__Exercise details__: Once you have read the records below, report how many lines contain the word "Type", and give nothing besides that number.

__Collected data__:
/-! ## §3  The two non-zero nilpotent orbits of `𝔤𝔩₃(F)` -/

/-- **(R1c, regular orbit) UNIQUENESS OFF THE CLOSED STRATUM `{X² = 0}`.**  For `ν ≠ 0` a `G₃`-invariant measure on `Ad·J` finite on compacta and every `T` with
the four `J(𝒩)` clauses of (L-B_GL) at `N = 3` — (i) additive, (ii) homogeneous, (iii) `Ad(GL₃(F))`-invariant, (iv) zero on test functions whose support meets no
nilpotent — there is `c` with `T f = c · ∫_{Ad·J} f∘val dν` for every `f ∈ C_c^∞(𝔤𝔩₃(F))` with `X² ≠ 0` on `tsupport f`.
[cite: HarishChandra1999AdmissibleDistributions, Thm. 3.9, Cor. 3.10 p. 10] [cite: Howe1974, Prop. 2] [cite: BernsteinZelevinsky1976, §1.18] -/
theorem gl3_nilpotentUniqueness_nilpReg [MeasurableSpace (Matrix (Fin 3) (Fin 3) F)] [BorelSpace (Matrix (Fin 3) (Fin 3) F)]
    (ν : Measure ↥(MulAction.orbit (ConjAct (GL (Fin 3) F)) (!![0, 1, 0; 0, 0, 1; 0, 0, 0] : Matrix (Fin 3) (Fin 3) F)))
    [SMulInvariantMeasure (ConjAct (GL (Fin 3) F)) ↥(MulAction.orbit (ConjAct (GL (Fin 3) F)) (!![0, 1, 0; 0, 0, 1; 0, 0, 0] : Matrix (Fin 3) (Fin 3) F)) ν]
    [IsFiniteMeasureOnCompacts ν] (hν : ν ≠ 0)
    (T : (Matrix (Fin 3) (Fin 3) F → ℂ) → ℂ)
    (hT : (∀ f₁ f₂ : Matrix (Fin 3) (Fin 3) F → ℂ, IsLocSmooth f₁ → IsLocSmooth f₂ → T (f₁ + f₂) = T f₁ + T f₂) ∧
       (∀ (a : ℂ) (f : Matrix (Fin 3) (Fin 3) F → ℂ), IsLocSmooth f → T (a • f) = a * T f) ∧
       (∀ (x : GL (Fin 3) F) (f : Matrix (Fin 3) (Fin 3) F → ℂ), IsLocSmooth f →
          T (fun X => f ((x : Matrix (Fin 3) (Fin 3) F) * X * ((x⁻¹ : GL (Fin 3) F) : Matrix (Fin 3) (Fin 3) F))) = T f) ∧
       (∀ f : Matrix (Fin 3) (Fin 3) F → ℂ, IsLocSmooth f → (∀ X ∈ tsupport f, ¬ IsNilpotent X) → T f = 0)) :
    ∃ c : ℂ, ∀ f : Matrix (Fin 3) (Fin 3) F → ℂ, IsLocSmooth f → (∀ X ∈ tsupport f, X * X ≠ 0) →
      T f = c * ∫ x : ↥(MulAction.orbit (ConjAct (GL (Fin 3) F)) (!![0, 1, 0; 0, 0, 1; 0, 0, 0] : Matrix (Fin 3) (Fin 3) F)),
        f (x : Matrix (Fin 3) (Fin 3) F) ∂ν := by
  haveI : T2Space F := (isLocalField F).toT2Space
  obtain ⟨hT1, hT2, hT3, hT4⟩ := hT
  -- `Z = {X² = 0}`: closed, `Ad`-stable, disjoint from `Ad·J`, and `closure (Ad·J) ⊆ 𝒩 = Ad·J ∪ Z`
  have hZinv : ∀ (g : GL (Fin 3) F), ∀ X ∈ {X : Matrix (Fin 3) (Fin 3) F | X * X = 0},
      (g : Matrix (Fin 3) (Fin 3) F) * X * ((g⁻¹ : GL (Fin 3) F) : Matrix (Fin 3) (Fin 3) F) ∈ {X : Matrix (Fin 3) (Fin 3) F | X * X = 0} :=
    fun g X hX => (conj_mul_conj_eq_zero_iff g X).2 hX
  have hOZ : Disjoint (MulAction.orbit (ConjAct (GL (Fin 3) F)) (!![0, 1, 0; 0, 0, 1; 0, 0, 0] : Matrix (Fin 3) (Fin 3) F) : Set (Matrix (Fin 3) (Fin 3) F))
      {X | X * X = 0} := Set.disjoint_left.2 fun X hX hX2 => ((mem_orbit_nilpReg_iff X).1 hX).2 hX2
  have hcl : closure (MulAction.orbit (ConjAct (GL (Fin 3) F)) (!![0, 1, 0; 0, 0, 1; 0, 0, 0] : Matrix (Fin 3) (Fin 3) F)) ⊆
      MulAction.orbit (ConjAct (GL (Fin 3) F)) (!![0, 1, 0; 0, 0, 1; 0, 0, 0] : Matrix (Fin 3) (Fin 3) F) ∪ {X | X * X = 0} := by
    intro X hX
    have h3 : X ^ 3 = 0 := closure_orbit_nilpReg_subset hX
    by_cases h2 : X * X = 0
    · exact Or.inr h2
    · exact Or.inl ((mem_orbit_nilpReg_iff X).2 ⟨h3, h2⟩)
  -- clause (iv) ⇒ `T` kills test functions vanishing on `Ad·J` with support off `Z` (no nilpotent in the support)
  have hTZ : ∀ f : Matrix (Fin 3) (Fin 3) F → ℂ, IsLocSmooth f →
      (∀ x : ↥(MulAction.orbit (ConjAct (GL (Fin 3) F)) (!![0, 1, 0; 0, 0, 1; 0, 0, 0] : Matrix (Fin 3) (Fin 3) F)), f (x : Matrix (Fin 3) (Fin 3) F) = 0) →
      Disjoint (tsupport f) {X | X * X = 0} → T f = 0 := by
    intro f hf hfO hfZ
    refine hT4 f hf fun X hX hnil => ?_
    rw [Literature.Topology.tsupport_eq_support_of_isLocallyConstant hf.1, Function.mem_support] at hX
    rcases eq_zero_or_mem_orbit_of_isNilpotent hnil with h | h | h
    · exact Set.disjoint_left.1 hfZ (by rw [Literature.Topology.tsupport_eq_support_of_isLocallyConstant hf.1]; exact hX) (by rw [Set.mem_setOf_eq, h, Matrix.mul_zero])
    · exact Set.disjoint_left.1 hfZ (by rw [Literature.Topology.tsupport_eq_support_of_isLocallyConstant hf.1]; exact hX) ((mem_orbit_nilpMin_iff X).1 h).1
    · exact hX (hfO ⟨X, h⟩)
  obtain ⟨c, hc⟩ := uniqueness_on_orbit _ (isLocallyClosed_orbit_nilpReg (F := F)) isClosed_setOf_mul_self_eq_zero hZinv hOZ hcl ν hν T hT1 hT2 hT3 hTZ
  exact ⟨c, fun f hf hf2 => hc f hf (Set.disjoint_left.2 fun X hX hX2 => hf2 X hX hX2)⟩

--

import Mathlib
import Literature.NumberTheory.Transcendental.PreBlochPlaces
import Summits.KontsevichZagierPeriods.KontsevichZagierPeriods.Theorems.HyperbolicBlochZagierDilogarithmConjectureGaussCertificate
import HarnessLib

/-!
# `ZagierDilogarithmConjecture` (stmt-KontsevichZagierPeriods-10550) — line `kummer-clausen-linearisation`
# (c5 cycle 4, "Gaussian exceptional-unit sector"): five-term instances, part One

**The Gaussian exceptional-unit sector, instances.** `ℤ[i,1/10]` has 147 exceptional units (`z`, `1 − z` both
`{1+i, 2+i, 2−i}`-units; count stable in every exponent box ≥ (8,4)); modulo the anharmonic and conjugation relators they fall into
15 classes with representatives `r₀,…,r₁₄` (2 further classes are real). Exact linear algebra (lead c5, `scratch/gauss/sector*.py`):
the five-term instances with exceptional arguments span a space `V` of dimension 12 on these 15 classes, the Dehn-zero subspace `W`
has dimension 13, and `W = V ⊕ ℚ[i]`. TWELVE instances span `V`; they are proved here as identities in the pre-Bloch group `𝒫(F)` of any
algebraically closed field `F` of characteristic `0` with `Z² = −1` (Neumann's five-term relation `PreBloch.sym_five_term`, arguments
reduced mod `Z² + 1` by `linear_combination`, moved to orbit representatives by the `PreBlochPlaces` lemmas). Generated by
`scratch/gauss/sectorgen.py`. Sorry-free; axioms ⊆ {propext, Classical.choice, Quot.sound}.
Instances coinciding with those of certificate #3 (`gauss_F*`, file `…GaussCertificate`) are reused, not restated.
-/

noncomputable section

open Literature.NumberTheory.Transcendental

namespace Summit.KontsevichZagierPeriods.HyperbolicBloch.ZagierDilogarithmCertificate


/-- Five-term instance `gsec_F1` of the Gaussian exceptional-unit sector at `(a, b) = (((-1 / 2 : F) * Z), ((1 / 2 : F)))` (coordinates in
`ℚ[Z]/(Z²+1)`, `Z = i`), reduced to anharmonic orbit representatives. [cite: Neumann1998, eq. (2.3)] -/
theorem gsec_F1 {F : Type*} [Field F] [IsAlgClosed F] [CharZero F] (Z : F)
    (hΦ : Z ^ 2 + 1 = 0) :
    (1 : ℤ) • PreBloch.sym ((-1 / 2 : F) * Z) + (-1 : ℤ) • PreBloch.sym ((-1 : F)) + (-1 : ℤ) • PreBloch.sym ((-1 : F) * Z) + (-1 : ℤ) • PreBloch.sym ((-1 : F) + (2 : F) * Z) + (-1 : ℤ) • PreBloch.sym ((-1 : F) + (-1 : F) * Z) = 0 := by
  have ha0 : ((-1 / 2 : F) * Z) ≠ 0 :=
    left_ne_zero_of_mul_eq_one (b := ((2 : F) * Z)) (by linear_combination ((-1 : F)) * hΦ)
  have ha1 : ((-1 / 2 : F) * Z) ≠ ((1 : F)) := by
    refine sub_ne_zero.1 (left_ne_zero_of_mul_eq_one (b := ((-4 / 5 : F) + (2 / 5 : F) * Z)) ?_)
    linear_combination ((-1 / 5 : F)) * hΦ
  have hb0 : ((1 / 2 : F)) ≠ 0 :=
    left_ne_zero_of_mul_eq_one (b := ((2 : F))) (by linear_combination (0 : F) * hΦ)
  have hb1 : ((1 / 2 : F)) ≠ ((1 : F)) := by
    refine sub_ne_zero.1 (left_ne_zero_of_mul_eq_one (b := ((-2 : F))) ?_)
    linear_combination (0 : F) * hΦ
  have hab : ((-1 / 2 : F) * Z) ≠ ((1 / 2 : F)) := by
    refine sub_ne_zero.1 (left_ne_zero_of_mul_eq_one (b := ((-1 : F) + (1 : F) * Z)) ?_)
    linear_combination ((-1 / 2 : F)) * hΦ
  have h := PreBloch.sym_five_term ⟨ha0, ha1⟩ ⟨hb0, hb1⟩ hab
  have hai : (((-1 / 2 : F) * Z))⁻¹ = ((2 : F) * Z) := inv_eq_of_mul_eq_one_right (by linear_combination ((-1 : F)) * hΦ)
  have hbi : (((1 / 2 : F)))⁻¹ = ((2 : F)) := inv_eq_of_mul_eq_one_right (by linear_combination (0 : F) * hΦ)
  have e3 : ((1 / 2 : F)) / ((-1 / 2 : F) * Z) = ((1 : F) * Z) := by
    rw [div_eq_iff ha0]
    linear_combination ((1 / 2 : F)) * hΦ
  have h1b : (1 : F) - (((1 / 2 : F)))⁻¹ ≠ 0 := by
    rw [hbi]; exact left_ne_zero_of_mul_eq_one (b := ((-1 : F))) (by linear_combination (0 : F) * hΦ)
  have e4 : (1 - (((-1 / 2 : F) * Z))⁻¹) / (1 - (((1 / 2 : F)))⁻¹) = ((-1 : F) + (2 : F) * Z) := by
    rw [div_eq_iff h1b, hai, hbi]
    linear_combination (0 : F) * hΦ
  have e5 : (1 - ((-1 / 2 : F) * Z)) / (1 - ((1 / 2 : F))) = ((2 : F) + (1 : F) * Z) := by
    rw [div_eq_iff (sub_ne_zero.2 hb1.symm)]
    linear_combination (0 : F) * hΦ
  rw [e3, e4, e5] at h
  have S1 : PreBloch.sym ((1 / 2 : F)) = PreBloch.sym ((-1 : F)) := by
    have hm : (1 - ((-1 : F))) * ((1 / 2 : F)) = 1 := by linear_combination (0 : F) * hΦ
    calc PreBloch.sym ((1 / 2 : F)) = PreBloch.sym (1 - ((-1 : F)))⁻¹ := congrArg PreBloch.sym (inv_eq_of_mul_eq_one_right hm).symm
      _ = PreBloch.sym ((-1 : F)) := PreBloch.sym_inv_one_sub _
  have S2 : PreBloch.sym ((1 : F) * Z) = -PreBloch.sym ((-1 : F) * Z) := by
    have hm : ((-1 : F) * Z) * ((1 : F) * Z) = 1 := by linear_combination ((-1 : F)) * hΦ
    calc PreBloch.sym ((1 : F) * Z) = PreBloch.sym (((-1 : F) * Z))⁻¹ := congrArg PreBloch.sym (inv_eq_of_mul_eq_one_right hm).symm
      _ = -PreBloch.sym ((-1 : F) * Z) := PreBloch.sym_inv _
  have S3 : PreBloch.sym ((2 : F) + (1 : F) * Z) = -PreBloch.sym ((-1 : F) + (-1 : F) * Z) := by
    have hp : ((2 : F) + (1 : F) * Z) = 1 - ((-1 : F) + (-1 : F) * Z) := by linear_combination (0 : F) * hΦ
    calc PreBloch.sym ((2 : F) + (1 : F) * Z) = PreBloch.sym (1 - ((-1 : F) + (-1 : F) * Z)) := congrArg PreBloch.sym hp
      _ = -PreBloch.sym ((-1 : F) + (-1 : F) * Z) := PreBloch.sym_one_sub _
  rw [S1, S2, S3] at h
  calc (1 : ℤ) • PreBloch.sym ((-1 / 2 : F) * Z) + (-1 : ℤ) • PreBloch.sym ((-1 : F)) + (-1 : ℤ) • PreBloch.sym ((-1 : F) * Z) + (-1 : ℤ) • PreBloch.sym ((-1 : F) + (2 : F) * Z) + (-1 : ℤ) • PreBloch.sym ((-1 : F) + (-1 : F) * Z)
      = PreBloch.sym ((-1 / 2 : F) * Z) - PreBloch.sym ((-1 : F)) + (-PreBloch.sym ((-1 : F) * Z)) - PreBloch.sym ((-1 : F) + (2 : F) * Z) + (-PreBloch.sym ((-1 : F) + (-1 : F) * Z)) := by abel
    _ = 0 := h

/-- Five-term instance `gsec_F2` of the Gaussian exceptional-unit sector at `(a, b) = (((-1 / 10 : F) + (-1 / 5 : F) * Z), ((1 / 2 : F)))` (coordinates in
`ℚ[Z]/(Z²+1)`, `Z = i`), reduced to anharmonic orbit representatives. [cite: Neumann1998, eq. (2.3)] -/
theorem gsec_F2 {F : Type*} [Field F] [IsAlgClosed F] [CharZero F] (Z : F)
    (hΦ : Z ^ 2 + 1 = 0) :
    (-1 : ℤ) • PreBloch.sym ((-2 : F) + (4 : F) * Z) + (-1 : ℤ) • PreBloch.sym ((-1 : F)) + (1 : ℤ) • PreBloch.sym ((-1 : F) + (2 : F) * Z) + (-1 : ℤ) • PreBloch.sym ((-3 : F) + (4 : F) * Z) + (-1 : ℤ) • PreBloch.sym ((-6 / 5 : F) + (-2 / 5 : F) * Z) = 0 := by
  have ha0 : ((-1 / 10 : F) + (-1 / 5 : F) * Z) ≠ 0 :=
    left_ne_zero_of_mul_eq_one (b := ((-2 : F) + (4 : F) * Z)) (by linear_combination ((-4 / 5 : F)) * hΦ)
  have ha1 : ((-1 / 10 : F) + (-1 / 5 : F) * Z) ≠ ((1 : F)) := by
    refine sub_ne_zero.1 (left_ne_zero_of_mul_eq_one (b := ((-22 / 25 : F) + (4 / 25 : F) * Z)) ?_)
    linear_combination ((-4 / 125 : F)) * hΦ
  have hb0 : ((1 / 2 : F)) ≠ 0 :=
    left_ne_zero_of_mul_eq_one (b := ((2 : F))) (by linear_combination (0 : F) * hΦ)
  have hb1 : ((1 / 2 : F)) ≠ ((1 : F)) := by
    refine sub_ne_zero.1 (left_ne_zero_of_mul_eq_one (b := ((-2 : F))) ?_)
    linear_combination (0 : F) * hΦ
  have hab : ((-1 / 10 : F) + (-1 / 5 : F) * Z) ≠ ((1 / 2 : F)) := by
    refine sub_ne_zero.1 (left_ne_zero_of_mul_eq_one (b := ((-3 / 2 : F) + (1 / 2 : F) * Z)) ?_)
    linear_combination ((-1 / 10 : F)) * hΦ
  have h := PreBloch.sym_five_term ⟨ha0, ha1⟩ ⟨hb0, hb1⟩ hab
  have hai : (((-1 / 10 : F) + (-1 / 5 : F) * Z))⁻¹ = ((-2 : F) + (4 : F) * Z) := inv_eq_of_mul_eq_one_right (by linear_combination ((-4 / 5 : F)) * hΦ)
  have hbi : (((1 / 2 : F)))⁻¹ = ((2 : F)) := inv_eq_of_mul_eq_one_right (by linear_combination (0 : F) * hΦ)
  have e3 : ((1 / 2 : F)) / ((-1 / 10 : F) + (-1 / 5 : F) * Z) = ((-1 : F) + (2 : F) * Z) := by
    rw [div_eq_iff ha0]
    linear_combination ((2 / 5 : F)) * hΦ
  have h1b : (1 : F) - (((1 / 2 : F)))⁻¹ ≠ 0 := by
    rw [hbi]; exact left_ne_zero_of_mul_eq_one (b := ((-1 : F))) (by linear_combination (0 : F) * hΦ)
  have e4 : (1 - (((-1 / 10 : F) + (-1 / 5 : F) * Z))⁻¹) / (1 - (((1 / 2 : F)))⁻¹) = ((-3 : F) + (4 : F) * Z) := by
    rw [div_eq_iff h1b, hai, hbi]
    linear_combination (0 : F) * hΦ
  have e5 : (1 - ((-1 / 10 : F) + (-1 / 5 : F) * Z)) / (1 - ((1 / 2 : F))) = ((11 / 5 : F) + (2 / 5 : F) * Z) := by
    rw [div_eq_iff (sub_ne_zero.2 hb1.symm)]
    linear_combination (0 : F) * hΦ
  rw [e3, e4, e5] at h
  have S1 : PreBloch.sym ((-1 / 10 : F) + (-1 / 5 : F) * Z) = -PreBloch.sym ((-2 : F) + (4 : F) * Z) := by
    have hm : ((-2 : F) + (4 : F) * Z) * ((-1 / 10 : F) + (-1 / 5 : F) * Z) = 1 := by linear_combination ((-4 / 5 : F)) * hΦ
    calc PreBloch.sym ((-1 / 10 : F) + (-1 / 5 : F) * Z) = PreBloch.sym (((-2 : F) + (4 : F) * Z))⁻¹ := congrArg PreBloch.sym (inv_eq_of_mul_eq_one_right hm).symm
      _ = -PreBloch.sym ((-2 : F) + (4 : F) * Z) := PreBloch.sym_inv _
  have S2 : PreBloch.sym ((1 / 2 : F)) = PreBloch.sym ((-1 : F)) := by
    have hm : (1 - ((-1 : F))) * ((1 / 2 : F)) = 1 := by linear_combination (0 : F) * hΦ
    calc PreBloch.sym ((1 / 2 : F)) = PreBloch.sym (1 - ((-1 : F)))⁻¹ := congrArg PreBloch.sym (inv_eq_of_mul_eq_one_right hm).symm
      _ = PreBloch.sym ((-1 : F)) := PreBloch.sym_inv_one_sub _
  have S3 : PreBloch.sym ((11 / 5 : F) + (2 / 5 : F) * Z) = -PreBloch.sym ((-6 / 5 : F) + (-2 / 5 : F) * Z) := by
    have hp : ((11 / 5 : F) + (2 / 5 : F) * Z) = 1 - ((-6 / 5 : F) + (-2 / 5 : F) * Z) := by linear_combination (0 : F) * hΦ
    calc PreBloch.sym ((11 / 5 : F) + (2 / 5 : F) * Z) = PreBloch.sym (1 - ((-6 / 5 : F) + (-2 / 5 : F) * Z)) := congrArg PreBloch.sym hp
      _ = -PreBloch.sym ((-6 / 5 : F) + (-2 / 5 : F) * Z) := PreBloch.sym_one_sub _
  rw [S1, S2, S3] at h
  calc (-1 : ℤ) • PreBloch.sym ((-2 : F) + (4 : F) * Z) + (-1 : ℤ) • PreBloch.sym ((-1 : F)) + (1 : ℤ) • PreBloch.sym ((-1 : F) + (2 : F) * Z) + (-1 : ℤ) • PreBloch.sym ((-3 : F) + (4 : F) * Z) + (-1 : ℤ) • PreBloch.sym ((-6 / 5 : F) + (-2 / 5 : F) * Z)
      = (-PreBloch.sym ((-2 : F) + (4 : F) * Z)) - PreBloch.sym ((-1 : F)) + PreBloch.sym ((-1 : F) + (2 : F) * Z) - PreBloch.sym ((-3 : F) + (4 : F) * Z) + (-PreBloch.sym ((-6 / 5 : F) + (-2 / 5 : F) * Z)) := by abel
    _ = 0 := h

__Task output__: 2